Türkiye’de ilahiyatçıysanız müslüman camia tarafından “sapık görüşlü” olarak nitelendirilirsiniz. Eğer senin de derdin Rasulullah’ın yaşadığı islamı aramaksa sen de sapıksın dostum. Açıkçası artık fanusun içinden çıkmak istiyorum. Müslümanlarla birkaç rivayetin sıhhatini, efenim tarihselliğini-evrenselliğini vs. tartışmak yerine islama bir kadavra muamelesi yapan, masaya yatırıp delik deşik edebileceğini sanan, bi tarafına bi tutam sekülerizm, bi tarafına biraz liberalizm,sosyalizm, izm,izm,izm… “izm’ler idraklerimize giydirilmiş deli gömlekleridir” der Cemil Meriç.

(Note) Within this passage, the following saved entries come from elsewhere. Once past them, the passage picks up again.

import Literature.Analysis.FluidPDE.LerayHopf
import HarnessLib

/-!
# Leray–Hopf solutions on the torus: the datum only matters up to a null set

Analysis/FluidPDE support file (all proved). The accepted `Torus.IsLerayHopfOn T ν f u₀ u`
(Leray 1934, §III; Galdi 2000, Def. 2.1) sees the initial datum `u₀` only through Bochner
integrals (`∫ ⟪u₀, ψ(0)⟫` in the weak identity, `½∫‖u₀‖²` in the energy inequality from `0`,
the weak limit `∫ ⟪u₀, w⟫` and the strong trace `‖u(t) - u₀‖₂ → 0`), hence is invariant under
modification of `u₀` on a null set:

* `Torus.IsWeakNSSolutionForcedOn.congr_datum_ae`, `Torus.IsLerayHopfOn.congr_datum_ae`,
  `Torus.IsGlobalLerayHopf.congr_datum_ae`.

This is the device that lets one replace an `L²` datum that is symmetric only almost
everywhere (e.g. independent of one coordinate a.e., as the strong `L²` trace of symmetric
slices) by an everywhere symmetric representative (Majda–Bertozzi 2002, §2.3.1).

## References

* G. P. Galdi, *An introduction to the Navier–Stokes initial-boundary value problem* (2000),
  Def. 2.1.
* A. J. Majda, A. L. Bertozzi, *Vorticity and Incompressible Flow* (CUP 2002), §2.3.1.
-/

noncomputable section

open _root_.MeasureTheory _root_.Set _root_.Filter _root_.Topology
open scoped InnerProductSpace RealInnerProductSpace ENNReal NNReal

namespace Literature.Analysis.FluidPDE.Torus

variable {d : Type*} [Fintype d] [DecidableEq d]
variable {T ν : ℝ} {f u : ℝ → UnitAddTorus d → EuclideanSpace ℝ d}
  {u₀ u₀' : UnitAddTorus d → EuclideanSpace ℝ d}

omit [DecidableEq d] in
/-- Pairings with a.e.-equal fields coincide: `∫ ⟪u₀', w⟫ = ∫ ⟪u₀, w⟫` if `u₀' = u₀` a.e. [folklore] -/
theorem integral_inner_congr_ae_left (h : u₀' =ᵐ[volume] u₀) (w : UnitAddTorus d → EuclideanSpace ℝ d) :
    ∫ x, ⟪u₀' x, w x⟫ = ∫ x, ⟪u₀ x, w x⟫ := by
  refine integral_congr_ae ?_
  filter_upwards [h] with x hx
  rw [hx]

omit [DecidableEq d] in
/-- The kinetic energy only depends on the a.e. class of the field. [folklore] -/
theorem kineticEnergy_congr_ae (h : u₀' =ᵐ[volume] u₀) :
    FunctionSpaces.Torus.kineticEnergy u₀' = FunctionSpaces.Torus.kineticEnergy u₀ := by
  unfold FunctionSpaces.Torus.kineticEnergy
  congr 1
  refine integral_congr_ae ?_
  filter_upwards [h] with x hx
  rw [hx]

/-- **The forced weak formulation with datum is invariant under a.e. modification of the
datum** (the datum enters only through `∫ ⟪u₀, ψ(0)⟫`). [folklore] -/
theorem IsWeakNSSolutionForcedOn.congr_datum_ae (hu : IsWeakNSSolutionForcedOn T ν f u₀ u)
    (h : u₀' =ᵐ[volume] u₀) : IsWeakNSSolutionForcedOn T ν f u₀' u := by
  refine ⟨hu.1, hu.2.1, hu.2.2.1, fun ψ hψ hdiv => ?_⟩
  rw [integral_inner_congr_ae_left h]
  exact hu.2.2.2 ψ hψ hdiv

/-- **Leray–Hopf solutions on the torus only see the a.e. class of the datum**: if `u` is a
Leray–Hopf solution on `[0, T)` with datum `u₀` and `u₀' = u₀` a.e., then `u` is a Leray–Hopf
solution with datum `u₀'` (every field of `Torus.IsLerayHopfOn` involves `u₀` only through
Bochner integrals / `L²` norms; Galdi 2000, Def. 2.1). [folklore] -/
theorem IsLerayHopfOn.congr_datum_ae (hu : IsLerayHopfOn T ν f u₀ u) (h : u₀' =ᵐ[volume] u₀) :
    IsLerayHopfOn T ν f u₀' u where
  weak := hu.weak.congr_datum_ae h
  energy_bound := hu.energy_bound
  memLp := hu.memLp
  memL2Sobolev := hu.memL2Sobolev
  energy_ineq_zero t ht := by
    rw [kineticEnergy_congr_ae h]
    exact hu.energy_ineq_zero t ht
  energy_ineq_ae := hu.energy_ineq_ae
  weak_continuous w hw := by
    rw [integral_inner_congr_ae_left h]
    exact hu.weak_continuous w hw
  strong_initial := by
    have he : ∀ t, eLpNorm (u t - u₀') 2 volume = eLpNorm (u t - u₀) 2 volume := fun t =>
      eLpNorm_congr_ae (h.mono fun x hx => by simp only [Pi.sub_apply, hx])
    simp only [he]
    exact hu.strong_initial

/-- **Global Leray–Hopf solutions only see the a.e. class of the datum.** [folklore] -/
theorem IsGlobalLerayHopf.congr_datum_ae (hu : IsGlobalLerayHopf ν f u₀ u) (h : u₀' =ᵐ[volume] u₀) :
    IsGlobalLerayHopf ν f u₀' u :=
  fun T hT => (hu T hT).congr_datum_ae h

end Literature.Analysis.FluidPDE.Torus

end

Hey millet, artık beni rahat bırakın. Sizinle Garanik Hadisesini tartışmaktan daha önemli işlerim var benim. Gerçekten var. Bunu hodbinlik olarak algılamayın, hiç değilimdir. İnançlarımı reel uzayda temsil etmeliyim. Bu reel uzay tabirini son zamanlarda fizik derslerine dönüşen sistematik kelam derslerimizde çok kullanır olduk, hatıra kalsın istedim. Mesela bugün gittiğim Sekülerleşme Panelinde kendi alanında uzman olduklarına inandığım, ancak islama dair hiçbir şey bilmemelerine rağmen aralarına bir teolog -neden ilahiyatçı demiyorsam,haspam- bulundurma cesaretini göstermemiş akademisyenlerin “İslam, kürtaja karşı değil” dediklerinde “hooop, sakin ol, ellerini yavaşça kaldır, ben ilahiyatçıyım, söz hakkımı almaya geldim” diyebilmeliyim.  Diyecektim de. Daha ilk şutta topu taca atmasaydılar tabi. “sizi esefle kınıyorum” demeseydiler mesela, ilk kınamam hayırlı olsun. Belki karşımdakilerin bana saygı duyduklarını bir nebze hissetseydim maçı bırakmazdım. Ama Yeşil Kemalizm bu yüzden olmadı mı zaten?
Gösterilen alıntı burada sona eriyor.